» TASK REQUIREMENTS:
Search the records for the string "LorentzianMetric" and copy every line in which it appears.

» TASK INPUT:
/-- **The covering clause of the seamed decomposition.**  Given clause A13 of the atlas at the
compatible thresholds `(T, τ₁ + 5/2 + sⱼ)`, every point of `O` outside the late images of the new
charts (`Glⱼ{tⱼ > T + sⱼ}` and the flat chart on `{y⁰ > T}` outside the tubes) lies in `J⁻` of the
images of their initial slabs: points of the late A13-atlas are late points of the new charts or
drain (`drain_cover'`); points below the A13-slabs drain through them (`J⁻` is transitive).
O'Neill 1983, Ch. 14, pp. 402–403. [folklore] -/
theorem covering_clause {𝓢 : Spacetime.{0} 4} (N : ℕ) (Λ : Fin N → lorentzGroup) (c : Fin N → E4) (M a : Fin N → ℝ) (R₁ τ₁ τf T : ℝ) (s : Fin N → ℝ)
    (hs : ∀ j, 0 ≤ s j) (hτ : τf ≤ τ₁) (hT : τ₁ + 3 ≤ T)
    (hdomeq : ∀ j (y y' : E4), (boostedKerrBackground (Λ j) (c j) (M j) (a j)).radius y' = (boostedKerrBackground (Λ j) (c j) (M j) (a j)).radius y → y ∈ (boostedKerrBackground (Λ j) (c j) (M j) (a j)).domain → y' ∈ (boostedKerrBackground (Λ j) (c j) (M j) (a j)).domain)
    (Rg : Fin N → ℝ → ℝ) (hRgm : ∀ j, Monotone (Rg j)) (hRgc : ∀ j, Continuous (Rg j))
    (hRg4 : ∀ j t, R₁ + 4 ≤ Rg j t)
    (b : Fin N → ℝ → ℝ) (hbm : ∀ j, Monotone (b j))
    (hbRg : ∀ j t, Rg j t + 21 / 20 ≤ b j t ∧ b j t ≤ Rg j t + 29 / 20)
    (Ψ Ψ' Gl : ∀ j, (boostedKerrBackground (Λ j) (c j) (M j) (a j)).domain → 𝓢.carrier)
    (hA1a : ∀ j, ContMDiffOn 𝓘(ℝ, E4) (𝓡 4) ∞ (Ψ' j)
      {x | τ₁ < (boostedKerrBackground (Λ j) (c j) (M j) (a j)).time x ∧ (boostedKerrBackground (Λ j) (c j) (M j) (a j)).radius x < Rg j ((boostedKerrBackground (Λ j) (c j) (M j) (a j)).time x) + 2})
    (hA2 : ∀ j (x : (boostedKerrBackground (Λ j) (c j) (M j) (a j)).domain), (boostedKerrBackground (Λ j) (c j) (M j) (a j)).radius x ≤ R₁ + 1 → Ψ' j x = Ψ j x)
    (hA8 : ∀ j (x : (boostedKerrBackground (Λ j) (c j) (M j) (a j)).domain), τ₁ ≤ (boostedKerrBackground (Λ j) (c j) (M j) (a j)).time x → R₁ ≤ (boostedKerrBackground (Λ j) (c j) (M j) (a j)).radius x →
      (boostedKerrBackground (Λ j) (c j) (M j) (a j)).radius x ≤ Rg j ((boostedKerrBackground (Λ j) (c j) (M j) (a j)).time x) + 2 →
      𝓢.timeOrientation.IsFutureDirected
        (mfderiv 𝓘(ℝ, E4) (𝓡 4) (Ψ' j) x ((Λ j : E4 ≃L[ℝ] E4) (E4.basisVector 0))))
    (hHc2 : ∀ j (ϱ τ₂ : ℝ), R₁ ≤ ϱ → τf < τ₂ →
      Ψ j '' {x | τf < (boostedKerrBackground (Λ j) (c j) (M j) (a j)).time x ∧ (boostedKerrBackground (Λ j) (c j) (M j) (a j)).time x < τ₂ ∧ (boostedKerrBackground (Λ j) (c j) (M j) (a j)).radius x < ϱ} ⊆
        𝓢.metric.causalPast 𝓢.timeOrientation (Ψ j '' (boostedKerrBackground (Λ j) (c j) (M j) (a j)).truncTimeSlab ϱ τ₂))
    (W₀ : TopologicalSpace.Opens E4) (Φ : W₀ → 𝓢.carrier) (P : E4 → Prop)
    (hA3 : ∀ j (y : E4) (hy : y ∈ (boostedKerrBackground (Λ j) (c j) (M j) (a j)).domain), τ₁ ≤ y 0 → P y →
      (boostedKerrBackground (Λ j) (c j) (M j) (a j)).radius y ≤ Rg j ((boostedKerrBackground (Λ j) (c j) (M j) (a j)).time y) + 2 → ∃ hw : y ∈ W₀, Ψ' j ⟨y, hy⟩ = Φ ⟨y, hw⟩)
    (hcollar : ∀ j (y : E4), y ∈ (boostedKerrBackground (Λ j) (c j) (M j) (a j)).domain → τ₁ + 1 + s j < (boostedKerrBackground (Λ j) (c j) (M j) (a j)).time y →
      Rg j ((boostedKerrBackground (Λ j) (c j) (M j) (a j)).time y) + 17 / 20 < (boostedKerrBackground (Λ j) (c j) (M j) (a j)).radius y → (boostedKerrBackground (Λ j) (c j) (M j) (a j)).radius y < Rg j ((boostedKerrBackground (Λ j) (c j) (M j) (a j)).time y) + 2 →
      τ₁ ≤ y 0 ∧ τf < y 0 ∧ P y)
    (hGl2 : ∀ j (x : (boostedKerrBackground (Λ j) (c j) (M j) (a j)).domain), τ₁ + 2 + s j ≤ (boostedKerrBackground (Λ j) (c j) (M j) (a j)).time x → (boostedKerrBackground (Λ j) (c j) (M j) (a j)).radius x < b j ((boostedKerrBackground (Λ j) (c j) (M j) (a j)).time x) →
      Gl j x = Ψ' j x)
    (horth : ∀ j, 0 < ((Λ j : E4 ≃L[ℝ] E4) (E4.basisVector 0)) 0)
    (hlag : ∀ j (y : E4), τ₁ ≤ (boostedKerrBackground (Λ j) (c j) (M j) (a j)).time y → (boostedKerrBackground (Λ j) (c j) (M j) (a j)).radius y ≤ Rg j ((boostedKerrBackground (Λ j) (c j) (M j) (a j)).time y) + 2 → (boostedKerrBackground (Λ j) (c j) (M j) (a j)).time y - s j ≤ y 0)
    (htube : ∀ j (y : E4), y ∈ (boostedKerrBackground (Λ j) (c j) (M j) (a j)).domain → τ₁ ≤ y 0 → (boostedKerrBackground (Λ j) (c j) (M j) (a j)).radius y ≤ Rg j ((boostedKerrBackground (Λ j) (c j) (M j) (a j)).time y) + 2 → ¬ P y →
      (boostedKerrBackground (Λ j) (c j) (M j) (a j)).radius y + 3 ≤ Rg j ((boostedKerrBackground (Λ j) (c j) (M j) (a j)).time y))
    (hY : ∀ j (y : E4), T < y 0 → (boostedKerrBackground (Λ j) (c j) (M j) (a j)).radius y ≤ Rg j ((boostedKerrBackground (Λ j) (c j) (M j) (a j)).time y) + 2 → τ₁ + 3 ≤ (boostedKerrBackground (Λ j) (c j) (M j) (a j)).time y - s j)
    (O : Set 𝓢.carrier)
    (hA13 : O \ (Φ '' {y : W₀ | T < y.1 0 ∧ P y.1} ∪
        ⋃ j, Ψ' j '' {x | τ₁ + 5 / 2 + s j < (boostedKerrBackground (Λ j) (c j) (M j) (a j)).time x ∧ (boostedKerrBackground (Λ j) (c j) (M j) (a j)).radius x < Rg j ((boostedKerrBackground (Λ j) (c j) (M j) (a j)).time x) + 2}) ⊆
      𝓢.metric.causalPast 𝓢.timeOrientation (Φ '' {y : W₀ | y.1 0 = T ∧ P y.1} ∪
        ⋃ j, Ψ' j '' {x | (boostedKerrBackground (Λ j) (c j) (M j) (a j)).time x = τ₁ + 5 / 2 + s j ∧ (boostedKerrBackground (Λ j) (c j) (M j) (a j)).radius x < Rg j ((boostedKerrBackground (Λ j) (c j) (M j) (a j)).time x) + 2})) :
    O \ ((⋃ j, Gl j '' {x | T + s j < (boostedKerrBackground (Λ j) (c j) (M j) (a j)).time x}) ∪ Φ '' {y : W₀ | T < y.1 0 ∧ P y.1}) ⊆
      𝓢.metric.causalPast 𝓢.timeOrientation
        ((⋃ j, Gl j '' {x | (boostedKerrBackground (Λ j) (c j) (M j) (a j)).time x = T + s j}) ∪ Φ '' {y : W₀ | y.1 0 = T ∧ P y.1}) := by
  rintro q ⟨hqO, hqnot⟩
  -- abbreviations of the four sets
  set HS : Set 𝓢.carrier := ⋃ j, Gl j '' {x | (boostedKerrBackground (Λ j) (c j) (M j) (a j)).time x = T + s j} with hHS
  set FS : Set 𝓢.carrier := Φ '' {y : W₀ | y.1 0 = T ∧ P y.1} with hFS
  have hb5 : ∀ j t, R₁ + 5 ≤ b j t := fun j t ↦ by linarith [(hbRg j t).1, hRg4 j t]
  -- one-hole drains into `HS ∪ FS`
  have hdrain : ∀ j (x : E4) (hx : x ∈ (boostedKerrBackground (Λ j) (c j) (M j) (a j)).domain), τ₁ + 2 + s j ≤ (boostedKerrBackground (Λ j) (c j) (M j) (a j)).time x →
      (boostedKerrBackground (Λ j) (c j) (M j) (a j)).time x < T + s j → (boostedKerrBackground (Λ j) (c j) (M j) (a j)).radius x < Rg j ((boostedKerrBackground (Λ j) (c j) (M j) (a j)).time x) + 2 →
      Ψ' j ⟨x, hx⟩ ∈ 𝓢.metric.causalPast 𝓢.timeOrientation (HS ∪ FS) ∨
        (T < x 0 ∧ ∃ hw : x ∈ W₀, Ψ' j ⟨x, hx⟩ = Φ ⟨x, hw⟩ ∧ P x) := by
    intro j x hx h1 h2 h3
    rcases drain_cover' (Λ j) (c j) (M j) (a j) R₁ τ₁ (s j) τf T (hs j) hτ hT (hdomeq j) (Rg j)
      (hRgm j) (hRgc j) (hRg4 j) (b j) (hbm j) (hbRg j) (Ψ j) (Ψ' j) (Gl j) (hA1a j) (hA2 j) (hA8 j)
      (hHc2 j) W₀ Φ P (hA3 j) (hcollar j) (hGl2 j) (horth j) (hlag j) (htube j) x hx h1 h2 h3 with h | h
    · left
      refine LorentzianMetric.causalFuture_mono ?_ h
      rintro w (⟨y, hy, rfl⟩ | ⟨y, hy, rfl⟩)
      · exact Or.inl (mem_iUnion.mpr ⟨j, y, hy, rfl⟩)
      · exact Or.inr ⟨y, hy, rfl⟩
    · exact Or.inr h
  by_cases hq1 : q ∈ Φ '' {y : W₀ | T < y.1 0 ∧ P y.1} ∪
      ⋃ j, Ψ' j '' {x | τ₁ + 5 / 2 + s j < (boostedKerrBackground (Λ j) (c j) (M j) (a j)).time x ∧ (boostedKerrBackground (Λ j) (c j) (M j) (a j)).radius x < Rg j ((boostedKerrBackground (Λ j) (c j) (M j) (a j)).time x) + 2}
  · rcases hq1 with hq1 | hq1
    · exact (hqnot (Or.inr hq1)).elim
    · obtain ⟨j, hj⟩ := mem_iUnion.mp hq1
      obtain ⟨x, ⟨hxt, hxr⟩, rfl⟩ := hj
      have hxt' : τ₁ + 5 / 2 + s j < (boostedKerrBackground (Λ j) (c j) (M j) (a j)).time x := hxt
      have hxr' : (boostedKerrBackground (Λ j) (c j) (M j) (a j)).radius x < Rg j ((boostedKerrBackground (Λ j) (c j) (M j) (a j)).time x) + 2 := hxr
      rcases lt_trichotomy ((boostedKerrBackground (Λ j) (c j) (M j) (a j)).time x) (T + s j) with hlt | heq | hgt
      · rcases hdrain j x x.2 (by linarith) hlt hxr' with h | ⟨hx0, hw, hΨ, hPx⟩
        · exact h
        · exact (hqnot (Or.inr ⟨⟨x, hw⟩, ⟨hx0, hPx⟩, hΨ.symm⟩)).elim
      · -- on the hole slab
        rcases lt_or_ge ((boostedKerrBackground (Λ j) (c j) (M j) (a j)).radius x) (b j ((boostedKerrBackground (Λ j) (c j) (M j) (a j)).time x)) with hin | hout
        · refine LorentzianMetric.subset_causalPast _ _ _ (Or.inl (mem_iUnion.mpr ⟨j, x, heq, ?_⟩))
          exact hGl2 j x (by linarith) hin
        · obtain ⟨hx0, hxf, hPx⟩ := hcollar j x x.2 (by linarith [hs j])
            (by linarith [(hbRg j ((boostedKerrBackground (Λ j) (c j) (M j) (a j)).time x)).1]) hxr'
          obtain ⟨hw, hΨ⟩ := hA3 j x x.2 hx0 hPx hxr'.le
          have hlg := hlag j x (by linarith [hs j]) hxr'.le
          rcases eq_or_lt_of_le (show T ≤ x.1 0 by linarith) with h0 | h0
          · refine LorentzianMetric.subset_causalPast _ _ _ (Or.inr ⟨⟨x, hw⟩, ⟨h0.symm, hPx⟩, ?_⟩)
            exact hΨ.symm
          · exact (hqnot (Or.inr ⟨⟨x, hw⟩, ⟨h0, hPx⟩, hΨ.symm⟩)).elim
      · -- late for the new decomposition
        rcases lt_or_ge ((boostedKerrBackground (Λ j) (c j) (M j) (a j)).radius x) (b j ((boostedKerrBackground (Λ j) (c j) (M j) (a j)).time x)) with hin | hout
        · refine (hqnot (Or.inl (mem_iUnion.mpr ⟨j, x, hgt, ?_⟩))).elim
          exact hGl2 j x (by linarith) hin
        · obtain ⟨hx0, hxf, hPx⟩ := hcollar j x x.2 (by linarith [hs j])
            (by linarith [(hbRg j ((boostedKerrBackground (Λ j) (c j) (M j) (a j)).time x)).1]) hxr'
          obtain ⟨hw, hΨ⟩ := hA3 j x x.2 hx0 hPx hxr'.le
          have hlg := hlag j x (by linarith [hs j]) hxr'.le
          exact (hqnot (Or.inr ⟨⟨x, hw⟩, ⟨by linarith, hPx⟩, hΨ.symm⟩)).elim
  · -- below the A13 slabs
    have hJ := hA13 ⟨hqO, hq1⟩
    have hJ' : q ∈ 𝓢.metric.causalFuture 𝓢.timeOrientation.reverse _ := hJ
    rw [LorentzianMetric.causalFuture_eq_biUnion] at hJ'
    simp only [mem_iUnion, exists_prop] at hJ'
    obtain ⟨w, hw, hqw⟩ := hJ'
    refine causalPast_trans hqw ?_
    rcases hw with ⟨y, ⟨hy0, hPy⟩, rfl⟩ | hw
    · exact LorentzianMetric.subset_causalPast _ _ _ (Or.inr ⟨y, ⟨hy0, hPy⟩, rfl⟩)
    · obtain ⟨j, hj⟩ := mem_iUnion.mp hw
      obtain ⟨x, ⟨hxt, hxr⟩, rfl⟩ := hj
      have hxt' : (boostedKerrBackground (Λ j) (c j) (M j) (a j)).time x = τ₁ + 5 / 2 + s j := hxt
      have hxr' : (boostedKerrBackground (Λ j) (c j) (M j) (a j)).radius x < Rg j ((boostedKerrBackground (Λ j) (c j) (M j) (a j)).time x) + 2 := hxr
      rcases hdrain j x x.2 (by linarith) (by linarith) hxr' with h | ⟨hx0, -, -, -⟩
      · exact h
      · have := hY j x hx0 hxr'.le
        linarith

» TASK RESPONSE:
      refine LorentzianMetric.causalFuture_mono ?_ h
        · refine LorentzianMetric.subset_causalPast _ _ _ (Or.inl (mem_iUnion.mpr ⟨j, x, heq, ?_⟩))
          · refine LorentzianMetric.subset_causalPast _ _ _ (Or.inr ⟨⟨x, hw⟩, ⟨h0.symm, hPx⟩, ?_⟩)
    rw [LorentzianMetric.causalFuture_eq_biUnion] at hJ'
    · exact LorentzianMetric.subset_causalPast _ _ _ (Or.inr ⟨y, ⟨hy0, hPy⟩, rfl⟩)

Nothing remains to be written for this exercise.